Sanıyorum ‘glüten’ sözcüğünü artık pek çok kişi biliyordur. Bizim ilk tanışmamız ise oğlumuzu tedavi için götürdüğümüz Amerika’da 1998 yılında oldu. O tarihte ‘Ekmek yedirmeyeceksin!’ diyen bir terapiste nasıl hayretle ve  şaşkınlıkla  baktığımızı tahmin etmek hiç zor değil.
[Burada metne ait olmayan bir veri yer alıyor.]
/-! ## The triangle: summing out the middle spin -/

/-- **Correlation across a subdivided bond in parallel with direct bonds.**  If every bond of the
pair system is `{x,y}`, `{x,z}` or `{z,y}` (total couplings `κ`, `u`, `w`), then
`⟨σ_xσ_y⟩ = tanh (κ + K'')`, `K'' = ½ log (cosh (u+w)/cosh (u−w))`: summing out `σ_z`
(`c2_integrate`) turns the path `x – z – y` into the bond `{x,y}` of coupling `K''`.
[folklore] -/
theorem spSub_triangle_corr {N : ℕ} {ι : Type*} [Fintype ι] (K : ι → ℝ) (C : ι → Finset (Fin N))
    {x y z : Fin N} (hxy : x ≠ y) (hxz : x ≠ z) (hzy : z ≠ y)
    (h : ∀ i, C i = {x, y} ∨ C i = {x, z} ∨ C i = {z, y}) :
    gksExpect Finset.univ K C (fun ω => spinAt x ω * spinAt y ω)
      = Real.tanh ((∑ i ∈ Finset.univ.filter (fun i => C i = {x, y}), K i)
          + Real.log (Real.cosh ((∑ i ∈ Finset.univ.filter (fun i => C i = {x, z}), K i)
                + ∑ i ∈ Finset.univ.filter (fun i => C i = {z, y}), K i)
              / Real.cosh ((∑ i ∈ Finset.univ.filter (fun i => C i = {x, z}), K i)
                - ∑ i ∈ Finset.univ.filter (fun i => C i = {z, y}), K i)) / 2) := by
  classical
  obtain ⟨κ, hκ⟩ : ∃ κ : ℝ, (∑ i ∈ Finset.univ.filter (fun i => C i = {x, y}), K i) = κ := ⟨_, rfl⟩
  obtain ⟨u, hu⟩ : ∃ u : ℝ, (∑ i ∈ Finset.univ.filter (fun i => C i = {x, z}), K i) = u := ⟨_, rfl⟩
  obtain ⟨w, hw⟩ : ∃ w : ℝ, (∑ i ∈ Finset.univ.filter (fun i => C i = {z, y}), K i) = w := ⟨_, rfl⟩
  rw [hκ, hu, hw]
  -- the three supports are distinct
  have n12 : ({x, y} : Finset (Fin N)) ≠ {x, z} := by
    intro he
    have hm : y ∈ ({x, z} : Finset (Fin N)) := by rw [← he]; simp
    simp only [Finset.mem_insert, Finset.mem_singleton] at hm
    rcases hm with hm | hm
    · exact hxy hm.symm
    · exact hzy hm.symm
  have n13 : ({x, y} : Finset (Fin N)) ≠ {z, y} := by
    intro he
    have hm : x ∈ ({z, y} : Finset (Fin N)) := by rw [← he]; simp
    simp only [Finset.mem_insert, Finset.mem_singleton] at hm
    rcases hm with hm | hm
    · exact hxz hm
    · exact hxy hm
  have n23 : ({x, z} : Finset (Fin N)) ≠ {z, y} := by
    intro he
    have hm : x ∈ ({z, y} : Finset (Fin N)) := by rw [← he]; simp
    simp only [Finset.mem_insert, Finset.mem_singleton] at hm
    rcases hm with hm | hm
    · exact hxz hm
    · exact hxy hm
  -- the Hamiltonian, and the Hamiltonian with the bonds at `z` switched off
  have hterm : ∀ (i : ι) (ω : SpinConfig (Fin N)), K i * spinProduct (C i) ω
      = (if C i = {x, y} then K i else 0) * (spinAt x ω * spinAt y ω)
        + (if C i = {x, z} then K i else 0) * (spinAt x ω * spinAt z ω)
        + (if C i = {z, y} then K i else 0) * (spinAt z ω * spinAt y ω) := by
    intro i ω
    rcases h i with hi | hi | hi <;> rw [hi]
    · rw [if_pos rfl, if_neg n12, if_neg n13, c2_spinProduct_pair hxy]; ring
    · rw [if_neg n12.symm, if_pos rfl, if_neg n23, c2_spinProduct_pair hxz]; ring
    · rw [if_neg n13.symm, if_neg n23.symm, if_pos rfl, c2_spinProduct_pair hzy]; ring
  have hH : ∀ ω : SpinConfig (Fin N), gksHamiltonian Finset.univ K C ω
      = κ * (spinAt x ω * spinAt y ω)
        + spinAt z ω * (u * spinAt x ω + w * spinAt y ω) := by
    intro ω
    unfold gksHamiltonian
    rw [Finset.sum_congr rfl (fun i _ => hterm i ω), Finset.sum_add_distrib, Finset.sum_add_distrib,
      ← Finset.sum_mul, ← Finset.sum_mul, ← Finset.sum_mul, ← Finset.sum_filter,
      ← Finset.sum_filter, ← Finset.sum_filter, hκ, hu, hw]
    ring
  obtain ⟨Kz, hKz⟩ : ∃ Kz : ι → ℝ, Kz = fun i => if z ∈ C i then 0 else K i := ⟨_, rfl⟩
  have htermz : ∀ (i : ι) (ω : SpinConfig (Fin N)), Kz i * spinProduct (C i) ω
      = (if C i = {x, y} then K i else 0) * (spinAt x ω * spinAt y ω) := by
    intro i ω
    rw [hKz]
    dsimp only
    rcases h i with hi | hi | hi <;> rw [hi]
    · have hz : z ∉ ({x, y} : Finset (Fin N)) := by
        simp only [Finset.mem_insert, Finset.mem_singleton, not_or]
        exact ⟨hxz.symm, hzy⟩
      rw [if_neg hz, if_pos rfl, c2_spinProduct_pair hxy]
    · rw [if_pos (by simp), if_neg n12.symm]; ring
    · rw [if_pos (by simp), if_neg n13.symm]; ring
  have hHz : ∀ ω : SpinConfig (Fin N), gksHamiltonian Finset.univ Kz C ω
      = κ * (spinAt x ω * spinAt y ω) := by
    intro ω
    unfold gksHamiltonian
    rw [Finset.sum_congr rfl (fun i _ => htermz i ω), ← Finset.sum_mul, ← Finset.sum_filter, hκ]
  have hH' : ∀ ω : SpinConfig (Fin N), gksHamiltonian Finset.univ K C ω
      = gksHamiltonian Finset.univ Kz C ω + spinAt z ω * (u * spinAt x ω + w * spinAt y ω) := by
    intro ω
    rw [hH, hHz]
  have hKz0 : ∀ i ∈ (Finset.univ : Finset ι), z ∈ C i → Kz i = 0 := fun i _ hi => by
    rw [hKz]
    dsimp only
    rw [if_pos hi]
  have hh : ∀ ω : SpinConfig (Fin N),
      u * spinAt x (ω * Pi.mulSingle z (-1)) + w * spinAt y (ω * Pi.mulSingle z (-1))
        = u * spinAt x ω + w * spinAt y ω := fun ω => by
    rw [pcm2im_spinAt_flip_ne hxz, pcm2im_spinAt_flip_ne hzy.symm]
  -- summing out `σ_z`
  have key : ∀ F : SpinConfig (Fin N) → ℝ, (∀ ω, F (ω * Pi.mulSingle z (-1)) = F ω) →
      gksSum Finset.univ K C F
        = ∑ ω : SpinConfig (Fin N), F ω *
            (Real.cosh (u + w) * Real.exp (-(Real.log (Real.cosh (u + w) / Real.cosh (u - w)) / 2))
              * Real.exp ((κ + Real.log (Real.cosh (u + w) / Real.cosh (u - w)) / 2)
                * (spinAt x ω * spinAt y ω))) := by
    intro F hF
    rw [(c2_integrate Finset.univ K Kz C z _ hH' hKz0 hh F hF).2]
    unfold gksSum gksWeight
    refine Finset.sum_congr rfl fun ω _ => ?_
    dsimp only
    rw [hHz, spSub_cosh_two_spins u w _ _ (spinAt_eq_one_or_eq_neg_one x ω)
      (spinAt_eq_one_or_eq_neg_one y ω), add_mul κ, Real.exp_add]
    ring
  have hZpos : (0 : ℝ) < Fintype.card (SpinConfig (Fin N)) := Nat.cast_pos.2 Fintype.card_pos
  have hCne : Real.cosh (u + w) * Real.exp (-(Real.log (Real.cosh (u + w) / Real.cosh (u - w)) / 2))
      ≠ 0 := (mul_pos (Real.cosh_pos _) (Real.exp_pos _)).ne'
  obtain ⟨h1, h2⟩ := spSub_pair_sum_tanh hxy
    (fun s => Real.cosh (u + w) * Real.exp (-(Real.log (Real.cosh (u + w) / Real.cosh (u - w)) / 2))
      * Real.exp ((κ + Real.log (Real.cosh (u + w) / Real.cosh (u - w)) / 2) * s))
  unfold gksExpect
  rw [key _ (fun ω => by rw [pcm2im_spinAt_flip_ne hxz, pcm2im_spinAt_flip_ne hzy.symm]),
    key _ (fun _ => rfl)]
  simp only [one_mul]
  rw [h1, h2, spSub_exp_ratio_tanh _ _ hCne _ hZpos.ne', mul_div_assoc]
  rw [div_self, mul_one]
  rw [← h2]
  exact (Finset.sum_pos (fun ω _ => mul_pos (mul_pos (Real.cosh_pos _) (Real.exp_pos _))
    (Real.exp_pos _)) Finset.univ_nonempty).ne'
import Summits.SmoothPoincare4.SmoothPoincare4.Theorems.EntropyRungSubcylindricalExistenceYamabeSobolev
import Summits.SmoothPoincare4.SmoothPoincare4.Theorems.EntropyRungSubcylindricalExistenceYamabeSobolevOfNonneg
import Summits.SmoothPoincare4.SmoothPoincare4.Theorems.EntropyRungSubcylindricalExistenceCoerciveSchrodingerSolve
import Literature.Geometry.Lorentzian.ConformalChangeFour
import Literature.Geometry.Riemannian.SchrodingerGroundState
import HarnessLib

/-!
# The Yamabe–Sobolev inequality of the capped class
(helpers `helper_cappedSobolev` (H-sob) and `helper_cappedSobolevUniform` of line
`fat-conical-core-avr-logsobolev`, crux `EntropyRung.SubcylindricalExistence`,
item stmt-SmoothPoincare4-10871)

On a closed connected smooth `4`-manifold `M` of the summit binder let `g` be a smooth Riemannian
metric (Levi-Civita connection), `Φ > 0` smooth, and `G = Φ² g` a (Riemannian, Levi-Civita) metric
with `R_G ≥ 0` everywhere and `R_G > 0` somewhere. We prove that there is `Y > 0` with
`Y (∫ u⁴ Φ⁴ dV_g)^{1/2} ≤ ∫ (6 Φ² |∇u|²_g + R_G Φ⁴ u²) dV_g` for every smooth `u`
(`helper_cappedSobolev`), and more generally, uniformly over all smooth weights `ψ > 0`,
`Y (∫ u⁴ ψ⁴ dV_g)^{1/2} ≤ ∫ (6 ψ² |∇u|²_g + ψ (R_g ψ − 6 Δ_g ψ) u²) dV_g`
(`helper_cappedSobolevUniform`).

Proof. By `stub_yamabeSobolevOfNonneg` it suffices to produce a smooth `u₀ > 0` with
`L_g u₀ := R_g u₀ − 6 Δ_g u₀ = 1` (Schoen's gauge); the weighted form with `ψ = Φ` is then the
capped form by the conformal law `R_G = Φ⁻³ L_g Φ` (`scalarCurvature_conformal_sq_four`).
The gauge `u₀` is `stub_coerciveSchrodingerSolve` for `V = R_g/6`, `h = 1/6`, once `−Δ_g + R_g/6`
is coercive in `L²(dV_g)`. Coercivity: the ground state `φ > 0`, `−Δ_g φ + (R_g/6) φ = λ₁ φ` of
`exists_pos_groundState` bounds the Rayleigh quotient from below by `λ₁` on `C¹(M)`, and
`λ₁ > 0`: by Green's identity `6 λ₁ ∫ φ² = ∫ (6|∇φ|² + R_g φ²) dV_g`, which by the conformal
invariance of the Yamabe energy (`YamabeSobolev.integral_conformal_eq` with `φ = Φ v`) equals
`∫ (6 Φ² |∇v|²_g + R_G Φ⁴ v²) dV_g ≥ ∫ R_G Φ⁴ v² dV_g > 0` (`v > 0`, `R_G ≥ 0`, `R_G ≢ 0`, the
Riemannian measure charges open sets). Everything is proved; no definition, no named fact.
References: Lee–Parker 1987, §3; Schoen 1984, §1; Aubin 1982, Ch. 6.
-/

noncomputable section
/-!
# (B-O) central tube — ★★ THE RATE: `hi₀/lo₀ ≤ 1 + β^{-1/5}` eventually (schedule B, repaired smearing window)

Quantitative twin of `…BOCentralRatesFive.central_ratio_record` for the bound of record `…BOCentralRecordTwo.central_transfer_record_two`
(smearing action ceiling `β^{-1/2}`): with `lo₀, hi₀` the `v'`-independent factors of its two bounds, EVENTUALLY IN `β`,
`0 < lo₀(β)` and `hi₀(β) ≤ (1 + β^{-1/5})·lo₀(β)`.  Hence the central quasimode error `η_c(β) ≤ β^{-1/5}`, and
`η_c² = β^{-2/5} = o(λ_b(L³β))` as `BOBricks.hb_small` demands (next file `…BOCentralQuasimodeRate`).
Proof: every factor `f` of `lo₀/N`, `hi₀/N` (`N = e^{2β|E|}(2π²)^{-|E|}fpZ·N̄`) has `(f−1)·β^{1/5} → 0` and every tail `t` has `t·β^{1/5} → 0`
(`…BOCentralRatesSeven/Eight`), so `(hi₀/N − lo₀/N)·β^{1/5} → 0` (§1 `weighted_lo`, `weighted_hi`) while `lo₀/N → 1`; §2 the endgame.
HONEST FRAMING: the (C1) RATE; (C4), (C5), (B-ST), C4-CORE OPEN; stub of a child of the CONDITIONAL route R2b1; not a gap, not Clay.
-/

open MeasureTheory Filter Topology Real
open scoped BigOperators
open Literature.MathematicalPhysics.QuantumFieldTheory
open Literature.MathematicalPhysics.QuantumLattice

namespace Summit.QuantumFields.YangMills.Theorems.FemtoTransferGap.TwoLattice.ConstTube

open Summit.QuantumFields.YangMills.Theorems.FemtoTransferGap
open Summit.QuantumFields.YangMills.Theorems.FemtoTransferGap.TwoLattice
open Summit.QuantumFields.YangMills.Theorems.FemtoTransferGap.TwoLattice.Stiff

variable {L : ℕ} [NeZero L]

/-! ## §0 Two transports and the real-number endgame -/

/-- Transport of a weighted pair along an eventual equality. [folklore] -/
theorem wt_congr {f g W : ℝ → ℝ} (hf : Tendsto (fun β => (f β - 1) * W β) atTop (𝓝 0) ∧ Tendsto f atTop (𝓝 1))
    (h : ∀ᶠ β : ℝ in atTop, f β = g β) :
    Tendsto (fun β => (g β - 1) * W β) atTop (𝓝 0) ∧ Tendsto g atTop (𝓝 1) :=
  ⟨hf.1.congr' (h.mono fun β hβ => by rw [hβ]), hf.2.congr' h⟩

/-- Transport of a weighted tail along an eventual equality. [folklore] -/
theorem zt_congr {t s W : ℝ → ℝ} (ht : Tendsto (fun β => t β * W β) atTop (𝓝 0) ∧ Tendsto t atTop (𝓝 0))
    (h : ∀ᶠ β : ℝ in atTop, t β = s β) :
    Tendsto (fun β => s β * W β) atTop (𝓝 0) ∧ Tendsto s atTop (𝓝 0) :=
  ⟨ht.1.congr' (h.mono fun β hβ => by rw [hβ]), ht.2.congr' h⟩

/-- ★ **The real-number endgame of the rate**: `N > 0`, `lo/N > 1/2`, `(hi/N − lo/N)·W < 1/2`, `w₅·W = 1`, `w₅ > 0` ⇒ `0 < lo` and `hi ≤ (1 + w₅)·lo`. [folklore] -/
theorem ratio_rate_of_weighted {lo hi N w5 W : ℝ} (hN : 0 < N) (h1 : 1 / 2 < lo / N) (h2 : (hi / N - lo / N) * W < 1 / 2) (hW : w5 * W = 1)
    (h5 : 0 < w5) : 0 < lo ∧ hi ≤ (1 + w5) * lo := by
  have hlo : 0 < lo := by
    have : 0 < lo / N := lt_trans (by norm_num) h1
    exact (div_pos_iff_of_pos_right hN).1 this
  refine ⟨hlo, ?_⟩
  have hW0 : 0 < W := by
    rcases lt_or_ge 0 W with h | h
    · exact h
    · nlinarith
  have hA : (hi / N - lo / N) * W ≤ lo / N := by linarith
  have h3 : hi / N - lo / N ≤ w5 * (lo / N) := by
    have hB := mul_le_mul_of_nonneg_left hA h5.le
    calc hi / N - lo / N = w5 * ((hi / N - lo / N) * W) := by
          rw [mul_comm (hi / N - lo / N) W, ← mul_assoc, hW, one_mul]
      _ ≤ w5 * (lo / N) := hB
  have h4 : hi / N ≤ (1 + w5) * lo / N := by rw [mul_div_assoc]; linarith
  exact (div_le_div_iff_of_pos_right hN).1 h4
Pek çok insan bebekliğinde kutsal sayılan anne sütünü içmeyi bıraktığında ekmek ile tanışır. Bizler de böyle büyüdük ve evlatlarımızı da böyle büyüttük. Ekmek de kutsaldır çünkü. Ekmek bizleri besler, doyurur, yaşamamızı sağlar, lezzetlidir, içimizi ısıtır. Sabahları ilk olarak elimizi ekmeğe uzatır, kahvaltıda mis gibi kokan kızarmış ekmekleri yer, yanımıza ekmeğimizi paketler ve sonra da ekmek parası kazanmaya yollara düşeriz. O olmazsa olmazımızdır. Ekmeğin içeriğini araştırmak aklımıza bile gelmez. Hatta buğday, arpa, yulaf ve çavdar ile yapılan ekmeğin ve unlu mamüllerin içeriğinde glüten denen bir yapıştırıcının toparlayıcının olduğunu hiç bilmeyiz. Hele bunun kimi kişilere dokunduğunu, kimilerinin onu hazmedemediğini, bazılarının vücudunun tolere edemediğini ve   hatta çeşitli rahatsızlıklara da yol açtığını ise hiç işitmemiştik. En azından bizler bilmiyorduk. O nedenle terapistimizin,  kaldığımız otele elinde bir kitapla gelerek ‘oğlunuza bazı şeyleri yedirmemelisiniz’ dediğinde şok geçirdik ve hemen  aynı kitaptan sipariş ettik. Yurda döndükten sonra kitabı okuduğumuzda ise adeta tavanlara zıpladık. Hiç yediklerinin oğlumuzun rahatsızlığına zemin hazırladığını düşünemezdik. Bir anda bundan sonra bu hayatta böyle bir diyet ile nasıl yaşayabileceğini düşünmeye başladık. Glüten içeren gıdalar yememesi gerekiyordu çünkü. Oğlumun tanı almasında önemli rol oynayan anneme telefon ederek bu garip durumdan bahsettim ve onun haklı itirazıyla karşılaştım “hiç öyle şey olur mu ?”dedi bana ve hemen mantıklı olmam gerektiğini söyledi, demek ki araştırmacı kişiliğine rağmen o da böyle bir şey işitmemiş ve okumamıştı. Tam ne yapacağımızı, bu ilginç durumdan nasıl çıkacağımızı düşünürken, akşam haberlerinde İstanbul Halk Ekmek Fabrikasının ‘Glütensiz Ekmek’ üretimine başladığını duyduk. Alternatif bir ekmek üretildiği için çok sevindik ve ilaveten annemin de gözünde temize çıkmanın olumlu hissini yaşadık. Torununa olan sevgisinden onu incitecek bir şeyi asla yapamazdık. O zaman ne meşakkatli bir sürece girdiğimizin farkında değildik… Sizlere gelecek bölümlerde bu konuda ailece yaşadıklarımızdan ve çabalarımızdan bahsedeceğim…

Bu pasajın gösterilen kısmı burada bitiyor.